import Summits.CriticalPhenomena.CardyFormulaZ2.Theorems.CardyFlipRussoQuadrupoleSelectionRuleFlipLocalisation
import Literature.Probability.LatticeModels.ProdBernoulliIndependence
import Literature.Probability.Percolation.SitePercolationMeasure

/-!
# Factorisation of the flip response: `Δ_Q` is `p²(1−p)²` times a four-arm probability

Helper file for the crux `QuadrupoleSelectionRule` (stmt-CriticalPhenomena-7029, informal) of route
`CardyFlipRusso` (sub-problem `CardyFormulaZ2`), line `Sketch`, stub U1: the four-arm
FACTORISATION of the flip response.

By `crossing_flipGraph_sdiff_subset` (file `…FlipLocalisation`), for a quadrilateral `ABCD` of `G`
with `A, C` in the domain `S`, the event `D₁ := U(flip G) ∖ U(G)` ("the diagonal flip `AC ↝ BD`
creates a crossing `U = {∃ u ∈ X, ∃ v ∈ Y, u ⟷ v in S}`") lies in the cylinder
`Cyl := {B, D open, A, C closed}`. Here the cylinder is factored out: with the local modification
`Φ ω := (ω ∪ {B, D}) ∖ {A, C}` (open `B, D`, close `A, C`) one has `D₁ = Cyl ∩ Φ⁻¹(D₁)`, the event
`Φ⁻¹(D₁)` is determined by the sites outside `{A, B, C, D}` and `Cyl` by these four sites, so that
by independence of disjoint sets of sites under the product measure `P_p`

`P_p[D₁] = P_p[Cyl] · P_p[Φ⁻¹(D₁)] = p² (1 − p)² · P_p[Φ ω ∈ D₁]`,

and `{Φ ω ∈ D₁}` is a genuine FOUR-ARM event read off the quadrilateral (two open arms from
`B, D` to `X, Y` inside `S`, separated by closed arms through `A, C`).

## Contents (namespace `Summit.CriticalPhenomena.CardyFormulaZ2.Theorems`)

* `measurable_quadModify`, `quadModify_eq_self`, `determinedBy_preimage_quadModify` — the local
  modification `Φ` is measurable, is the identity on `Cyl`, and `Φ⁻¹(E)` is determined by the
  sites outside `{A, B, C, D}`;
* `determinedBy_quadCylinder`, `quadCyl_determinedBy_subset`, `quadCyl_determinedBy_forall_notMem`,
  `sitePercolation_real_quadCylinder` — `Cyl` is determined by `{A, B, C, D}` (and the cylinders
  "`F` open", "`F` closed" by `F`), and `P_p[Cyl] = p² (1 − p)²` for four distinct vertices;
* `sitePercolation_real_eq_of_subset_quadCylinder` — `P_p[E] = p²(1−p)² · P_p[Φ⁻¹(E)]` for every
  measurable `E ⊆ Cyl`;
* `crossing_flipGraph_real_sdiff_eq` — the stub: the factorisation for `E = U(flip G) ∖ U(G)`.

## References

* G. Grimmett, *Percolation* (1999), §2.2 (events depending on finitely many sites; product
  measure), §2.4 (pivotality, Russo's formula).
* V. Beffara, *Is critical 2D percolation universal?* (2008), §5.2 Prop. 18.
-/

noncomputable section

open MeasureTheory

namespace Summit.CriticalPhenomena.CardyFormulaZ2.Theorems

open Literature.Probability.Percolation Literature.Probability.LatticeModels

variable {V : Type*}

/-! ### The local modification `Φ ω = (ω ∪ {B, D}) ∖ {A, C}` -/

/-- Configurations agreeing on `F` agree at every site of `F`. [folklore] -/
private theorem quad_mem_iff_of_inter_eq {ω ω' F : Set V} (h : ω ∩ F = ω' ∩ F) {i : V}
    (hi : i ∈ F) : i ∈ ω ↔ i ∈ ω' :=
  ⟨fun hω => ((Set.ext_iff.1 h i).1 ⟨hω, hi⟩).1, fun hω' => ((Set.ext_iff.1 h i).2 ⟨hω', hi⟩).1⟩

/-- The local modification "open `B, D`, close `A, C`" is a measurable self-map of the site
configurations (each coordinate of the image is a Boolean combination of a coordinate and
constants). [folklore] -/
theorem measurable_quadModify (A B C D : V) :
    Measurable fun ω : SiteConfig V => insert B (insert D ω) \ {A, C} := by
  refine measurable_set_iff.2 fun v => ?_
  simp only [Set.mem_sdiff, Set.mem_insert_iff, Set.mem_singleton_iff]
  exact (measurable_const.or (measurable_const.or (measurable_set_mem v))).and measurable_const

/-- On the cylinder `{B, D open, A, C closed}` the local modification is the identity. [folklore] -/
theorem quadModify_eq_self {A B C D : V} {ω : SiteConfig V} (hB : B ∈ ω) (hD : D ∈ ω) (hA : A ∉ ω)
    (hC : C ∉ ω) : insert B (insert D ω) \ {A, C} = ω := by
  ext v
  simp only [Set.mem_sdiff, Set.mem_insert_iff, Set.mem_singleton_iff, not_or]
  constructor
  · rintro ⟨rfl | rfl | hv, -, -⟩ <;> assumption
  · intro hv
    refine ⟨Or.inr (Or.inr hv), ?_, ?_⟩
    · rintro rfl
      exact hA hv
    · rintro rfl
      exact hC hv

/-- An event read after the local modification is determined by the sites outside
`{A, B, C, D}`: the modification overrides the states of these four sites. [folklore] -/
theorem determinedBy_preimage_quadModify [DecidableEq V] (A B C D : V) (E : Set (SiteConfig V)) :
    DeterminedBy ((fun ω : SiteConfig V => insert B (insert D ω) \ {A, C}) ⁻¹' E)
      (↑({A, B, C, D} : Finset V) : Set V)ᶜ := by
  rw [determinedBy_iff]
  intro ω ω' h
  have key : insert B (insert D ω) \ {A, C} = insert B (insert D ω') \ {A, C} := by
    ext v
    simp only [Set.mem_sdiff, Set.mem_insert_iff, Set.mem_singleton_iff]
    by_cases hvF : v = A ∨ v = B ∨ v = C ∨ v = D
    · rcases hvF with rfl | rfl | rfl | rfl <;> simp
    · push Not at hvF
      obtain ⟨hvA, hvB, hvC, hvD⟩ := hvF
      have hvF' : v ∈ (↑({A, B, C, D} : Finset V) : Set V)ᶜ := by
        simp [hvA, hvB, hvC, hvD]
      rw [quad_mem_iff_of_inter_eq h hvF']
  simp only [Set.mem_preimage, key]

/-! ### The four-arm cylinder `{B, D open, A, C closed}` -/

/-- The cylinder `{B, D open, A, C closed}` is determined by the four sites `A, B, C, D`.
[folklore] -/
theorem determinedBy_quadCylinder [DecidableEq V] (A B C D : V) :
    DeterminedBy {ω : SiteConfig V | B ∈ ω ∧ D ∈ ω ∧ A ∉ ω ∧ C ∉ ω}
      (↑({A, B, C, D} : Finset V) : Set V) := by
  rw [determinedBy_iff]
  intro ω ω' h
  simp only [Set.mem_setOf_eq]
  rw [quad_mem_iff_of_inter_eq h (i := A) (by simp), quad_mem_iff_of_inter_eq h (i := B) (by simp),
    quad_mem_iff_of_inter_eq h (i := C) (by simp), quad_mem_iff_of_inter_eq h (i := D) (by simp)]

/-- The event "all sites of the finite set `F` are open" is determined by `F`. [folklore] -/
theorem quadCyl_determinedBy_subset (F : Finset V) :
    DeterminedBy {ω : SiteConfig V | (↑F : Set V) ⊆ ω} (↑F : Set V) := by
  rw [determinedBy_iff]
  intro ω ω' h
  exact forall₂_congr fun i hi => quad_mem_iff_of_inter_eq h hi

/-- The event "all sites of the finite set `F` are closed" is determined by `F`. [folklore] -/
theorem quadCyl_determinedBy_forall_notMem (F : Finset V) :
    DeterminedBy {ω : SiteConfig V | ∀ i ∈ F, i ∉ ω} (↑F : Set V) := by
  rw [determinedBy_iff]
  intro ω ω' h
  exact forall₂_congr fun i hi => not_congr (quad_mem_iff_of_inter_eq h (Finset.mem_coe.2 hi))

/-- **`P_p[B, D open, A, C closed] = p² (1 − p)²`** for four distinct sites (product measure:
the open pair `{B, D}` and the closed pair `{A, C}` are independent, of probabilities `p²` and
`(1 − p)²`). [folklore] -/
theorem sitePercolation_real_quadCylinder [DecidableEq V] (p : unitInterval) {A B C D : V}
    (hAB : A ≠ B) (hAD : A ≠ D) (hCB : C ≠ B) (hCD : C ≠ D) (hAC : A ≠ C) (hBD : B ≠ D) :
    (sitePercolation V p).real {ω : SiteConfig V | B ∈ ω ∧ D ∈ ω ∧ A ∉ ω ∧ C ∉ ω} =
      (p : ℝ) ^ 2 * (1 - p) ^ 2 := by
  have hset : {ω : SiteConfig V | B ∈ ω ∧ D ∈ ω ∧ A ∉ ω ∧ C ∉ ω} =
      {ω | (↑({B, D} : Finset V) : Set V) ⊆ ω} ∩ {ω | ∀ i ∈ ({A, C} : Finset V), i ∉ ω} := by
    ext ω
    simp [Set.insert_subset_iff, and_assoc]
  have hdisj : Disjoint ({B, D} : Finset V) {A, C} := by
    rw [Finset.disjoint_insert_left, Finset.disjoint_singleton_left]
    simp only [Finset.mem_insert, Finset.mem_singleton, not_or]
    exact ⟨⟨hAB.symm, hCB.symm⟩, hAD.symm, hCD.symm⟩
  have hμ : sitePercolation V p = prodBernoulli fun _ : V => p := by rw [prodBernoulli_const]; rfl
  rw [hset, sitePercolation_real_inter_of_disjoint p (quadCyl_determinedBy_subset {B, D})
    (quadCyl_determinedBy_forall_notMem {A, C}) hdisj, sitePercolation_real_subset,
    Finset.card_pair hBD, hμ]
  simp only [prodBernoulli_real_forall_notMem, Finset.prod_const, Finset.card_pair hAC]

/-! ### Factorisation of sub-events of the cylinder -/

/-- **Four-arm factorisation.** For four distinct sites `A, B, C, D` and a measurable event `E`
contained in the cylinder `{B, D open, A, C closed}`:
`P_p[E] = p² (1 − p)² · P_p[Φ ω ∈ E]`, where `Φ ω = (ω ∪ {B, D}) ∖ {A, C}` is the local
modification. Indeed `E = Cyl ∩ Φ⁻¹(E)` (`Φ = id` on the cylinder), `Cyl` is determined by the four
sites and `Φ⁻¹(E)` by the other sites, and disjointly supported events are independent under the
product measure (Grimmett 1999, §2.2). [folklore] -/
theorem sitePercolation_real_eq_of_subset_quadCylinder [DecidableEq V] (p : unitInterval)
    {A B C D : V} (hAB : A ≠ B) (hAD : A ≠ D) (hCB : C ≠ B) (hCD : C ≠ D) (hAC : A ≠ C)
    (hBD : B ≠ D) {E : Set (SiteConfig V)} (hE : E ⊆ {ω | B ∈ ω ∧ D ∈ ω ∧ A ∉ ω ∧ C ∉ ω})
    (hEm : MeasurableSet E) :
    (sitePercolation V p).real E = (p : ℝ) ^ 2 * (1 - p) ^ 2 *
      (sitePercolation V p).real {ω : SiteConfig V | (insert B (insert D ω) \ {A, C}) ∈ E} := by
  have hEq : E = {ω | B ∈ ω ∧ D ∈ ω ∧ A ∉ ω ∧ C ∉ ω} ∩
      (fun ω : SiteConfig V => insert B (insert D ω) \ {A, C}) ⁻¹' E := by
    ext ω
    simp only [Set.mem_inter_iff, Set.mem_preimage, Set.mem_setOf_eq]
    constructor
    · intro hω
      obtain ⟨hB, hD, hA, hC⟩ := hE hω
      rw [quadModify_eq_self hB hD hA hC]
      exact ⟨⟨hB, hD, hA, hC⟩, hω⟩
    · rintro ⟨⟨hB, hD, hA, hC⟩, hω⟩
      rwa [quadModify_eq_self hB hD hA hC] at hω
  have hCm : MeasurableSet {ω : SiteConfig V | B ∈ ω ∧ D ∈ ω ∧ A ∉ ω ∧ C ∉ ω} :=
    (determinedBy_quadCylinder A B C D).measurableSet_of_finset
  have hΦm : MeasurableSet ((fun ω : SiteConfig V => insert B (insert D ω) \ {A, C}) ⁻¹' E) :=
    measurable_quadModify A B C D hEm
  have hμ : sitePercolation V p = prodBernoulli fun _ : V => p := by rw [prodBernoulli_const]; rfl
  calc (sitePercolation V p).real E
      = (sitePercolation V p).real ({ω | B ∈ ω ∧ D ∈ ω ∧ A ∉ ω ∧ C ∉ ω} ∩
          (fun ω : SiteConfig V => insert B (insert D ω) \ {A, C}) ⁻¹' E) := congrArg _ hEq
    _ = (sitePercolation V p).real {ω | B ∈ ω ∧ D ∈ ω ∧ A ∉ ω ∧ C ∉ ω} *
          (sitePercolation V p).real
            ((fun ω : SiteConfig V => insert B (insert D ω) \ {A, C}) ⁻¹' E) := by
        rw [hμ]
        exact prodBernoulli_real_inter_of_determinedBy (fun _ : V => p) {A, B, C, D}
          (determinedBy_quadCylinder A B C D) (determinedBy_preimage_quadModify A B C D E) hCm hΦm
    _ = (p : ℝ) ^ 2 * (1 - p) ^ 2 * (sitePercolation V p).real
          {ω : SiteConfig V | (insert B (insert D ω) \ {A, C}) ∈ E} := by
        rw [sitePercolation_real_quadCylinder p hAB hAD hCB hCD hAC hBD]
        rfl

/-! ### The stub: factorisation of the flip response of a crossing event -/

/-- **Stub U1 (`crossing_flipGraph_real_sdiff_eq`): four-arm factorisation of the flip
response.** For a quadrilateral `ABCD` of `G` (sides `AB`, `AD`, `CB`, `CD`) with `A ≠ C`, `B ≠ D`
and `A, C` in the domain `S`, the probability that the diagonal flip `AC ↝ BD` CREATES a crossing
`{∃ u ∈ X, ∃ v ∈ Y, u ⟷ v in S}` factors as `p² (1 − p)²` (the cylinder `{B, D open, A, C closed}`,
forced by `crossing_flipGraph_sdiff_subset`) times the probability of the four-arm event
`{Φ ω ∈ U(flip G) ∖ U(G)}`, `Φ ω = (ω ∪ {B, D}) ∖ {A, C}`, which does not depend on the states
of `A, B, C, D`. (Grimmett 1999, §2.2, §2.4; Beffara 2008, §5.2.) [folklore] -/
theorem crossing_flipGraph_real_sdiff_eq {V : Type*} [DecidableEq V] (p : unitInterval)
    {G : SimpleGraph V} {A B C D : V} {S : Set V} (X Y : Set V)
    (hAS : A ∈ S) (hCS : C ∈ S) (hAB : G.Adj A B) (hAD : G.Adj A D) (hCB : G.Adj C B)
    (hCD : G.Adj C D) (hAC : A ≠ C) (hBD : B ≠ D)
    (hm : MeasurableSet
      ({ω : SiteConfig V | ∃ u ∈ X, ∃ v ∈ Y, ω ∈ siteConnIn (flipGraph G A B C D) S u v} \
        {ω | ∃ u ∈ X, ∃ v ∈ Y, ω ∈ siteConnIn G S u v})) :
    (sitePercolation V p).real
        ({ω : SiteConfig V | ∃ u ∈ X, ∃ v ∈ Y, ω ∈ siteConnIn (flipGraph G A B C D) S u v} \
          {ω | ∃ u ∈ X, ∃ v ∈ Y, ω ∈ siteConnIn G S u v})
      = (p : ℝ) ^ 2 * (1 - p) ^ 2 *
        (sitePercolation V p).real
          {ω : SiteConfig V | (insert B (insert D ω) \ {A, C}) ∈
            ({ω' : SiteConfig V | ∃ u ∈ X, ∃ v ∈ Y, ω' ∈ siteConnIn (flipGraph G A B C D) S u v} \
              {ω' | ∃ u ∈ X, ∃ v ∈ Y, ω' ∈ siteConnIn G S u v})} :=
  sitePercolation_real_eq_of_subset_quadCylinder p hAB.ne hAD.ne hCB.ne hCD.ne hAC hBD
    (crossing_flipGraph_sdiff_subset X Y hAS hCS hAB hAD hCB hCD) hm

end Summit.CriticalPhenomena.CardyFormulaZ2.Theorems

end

- - - - -

Your instructions: Lines holding the string "events" are the answer; copy each one from the listing above.

Result for this exercise:
* G. Grimmett, *Percolation* (1999), §2.2 (events depending on finitely many sites; product
/-! ### Factorisation of sub-events of the cylinder -/
sites and `Φ⁻¹(E)` by the other sites, and disjointly supported events are independent under the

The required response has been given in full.